## Data to examine:
import Literature.Analysis.FluidPDE.TaoCascadeModeDuhamel
import Literature.Analysis.FluidPDE.TaoCascadeLowModes
import HarnessLib

/-!
# Tao's averaged Navier–Stokes blow-up: proof of Lemma 4.1 (equations of motion)

T. Tao, *Finite time blowup for an averaged three-dimensional Navier–Stokes equation*,
J. Amer. Math. Soc. **29** (2016), 601–674 = arXiv:1402.0290v3 (held as `paper:arxiv-1402.0290`),
§4, **Lemma 4.1**, pp. 21–23. This file gives a **second, independent proof of the named fact**
`Literature.Analysis.FluidPDE.Tao2016.equationsOfMotion` (`TaoCascadeMotion.lean`):
`theorem equationsOfMotion_of_bandDuhamel : equationsOfMotion`. (The fact was first discharged by
`equationsOfMotion_holds` in `TaoCascadeEquationsOfMotion.lean`, via scalar Fourier-side Duhamel
formulas; the present proof goes through the `L²`-valued band heat group and needs neither the
cancellation (4.3) for (4.13) nor infinite sums, with implied constants depending on `ε₀` only.)

Proof, following the source (p. 22–23) over the in-tree `L²` setting:

* the projected Duhamel formula holds in `L²`, `u_{i,n}(t) = V_{i,n}(t)`
  (`TaoCascadeModeDuhamel.lean`), with `V_{i,n}` the Duhamel element of the norm-differentiable band
  heat group (`TaoBandHeatGroup.lean`), so `X_{i,n} = Re ⟪ψ_{i,n}, V⟫` and `E_{i,n} = ½‖V‖²` are
  `C¹` with `∂ₜX = Re⟪ψ, L V⟫ + G`, `∂ₜE = Re⟪V, L V⟫ + G X` (`hasDerivAt_modeXc`, `hasDerivAt_modeEc`);
* (4.10): `|Re ⟪ψ_{i,n}, L V⟫| ≤ ‖L‖ ‖V‖ ≤ 4π²ρₙ² ‖V‖`, `ρₙ = (1+ε₀)ⁿ(1+ε₀/2)` (the band Laplacian is
  bounded), giving `K₁ = 4√2 π² (1+ε₀/2)²`; (4.11): `Re ⟪V, L V⟫ ≤ 0`;
* (4.12): `Φ = E - ½X² - 2·4π²ρₙ² ∫₀ᵗ E` has `Φ' ≤ 0`, `Φ(0) = 0`, giving `K₂ = 8π²(1+ε₀/2)²`;
* (4.8)–(4.9): `u(0) = u₀` in `L²` and the projections of the datum;
* (4.6)–(4.7): the `C⁰_t H¹⁰_x` bound (`TaoMildSolutionBounds.lean`);
* (4.13): the ODE-layer Gronwall lemma `TaoCascade.lowMode_energy_eq_zero` (`TaoCascadeLowModes.lean`).

The implied constants `K₁, K₂` depend on `ε₀` only (not on the data, `α`, `n₀` or `u`). The
hypotheses (4.2)/(4.3) on `α` of the printed lemma are not needed.

## References

* T. Tao, J. Amer. Math. Soc. 29 (2016), 601–674, arXiv:1402.0290v3, §4 Lemma 4.1 (4.5)–(4.15),
  pp. 21–23. Key `Tao2016AveragedNS`.
-/

noncomputable section

open MeasureTheory Set Filter FourierTransform Metric
open scoped ENNReal NNReal ComplexConjugate InnerProductSpace Topology

namespace Literature.Analysis.FluidPDE.Tao2016

variable {ε₀ : ℝ} {m : ℕ}

/-! ### Constants and exponents -/

/-- `0 < 1 + ε₀` for `ε₀ > 0`. [folklore] -/
theorem one_add_pos_of_pos (hε₀ : 0 < ε₀) : 0 < 1 + ε₀ := by linarith

/-- `(1+ε₀)^{2n}` as a real power: `(1+ε₀)^{(2:ℝ) n} = ((1+ε₀)ⁿ)²`. [folklore] -/
theorem rpow_two_mul_intCast (hε₀ : 0 < ε₀) (n : ℤ) : (1 + ε₀) ^ ((2 : ℝ) * n) = ((1 + ε₀) ^ n) ^ 2 := by
  rw [mul_comm, Real.rpow_mul (by linarith), Real.rpow_intCast, Real.rpow_two]

/-- `(1+ε₀)^{10n}` as a real power: `(1+ε₀)^{(10:ℝ) n} = ((1+ε₀)ⁿ)¹⁰`. [folklore] -/
theorem rpow_ten_mul_intCast (hε₀ : 0 < ε₀) (n : ℤ) : (1 + ε₀) ^ ((10 : ℝ) * n) = ((1 + ε₀) ^ n) ^ 10 := by
  rw [mul_comm, Real.rpow_mul (by linarith), Real.rpow_intCast]
  norm_cast

/-- The bound `4π²ρₙ²` of the band Laplacian of the mode `n` equals `4π²(1+ε₀/2)² (1+ε₀)^{2n}`. [folklore] -/
theorem laplaceBound_eq (hε₀ : 0 < ε₀) (n : ℤ) :
    4 * Real.pi ^ 2 * ((1 + ε₀) ^ n * (1 + ε₀ / 2)) ^ 2 =
      (4 * Real.pi ^ 2 * (1 + ε₀ / 2) ^ 2) * (1 + ε₀) ^ ((2 : ℝ) * n) := by
  rw [rpow_two_mul_intCast hε₀]
  ring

## Task goal:
Write out exactly the lines above between the line with "The implied constants" and the line with "Tao, J. Amer.", inclusive, and nothing beyond them.

## Solution to the problem:
The implied constants `K₁, K₂` depend on `ε₀` only (not on the data, `α`, `n₀` or `u`). The
hypotheses (4.2)/(4.3) on `α` of the printed lemma are not needed.

## References

* T. Tao, J. Amer. Math. Soc. 29 (2016), 601–674, arXiv:1402.0290v3, §4 Lemma 4.1 (4.5)–(4.15),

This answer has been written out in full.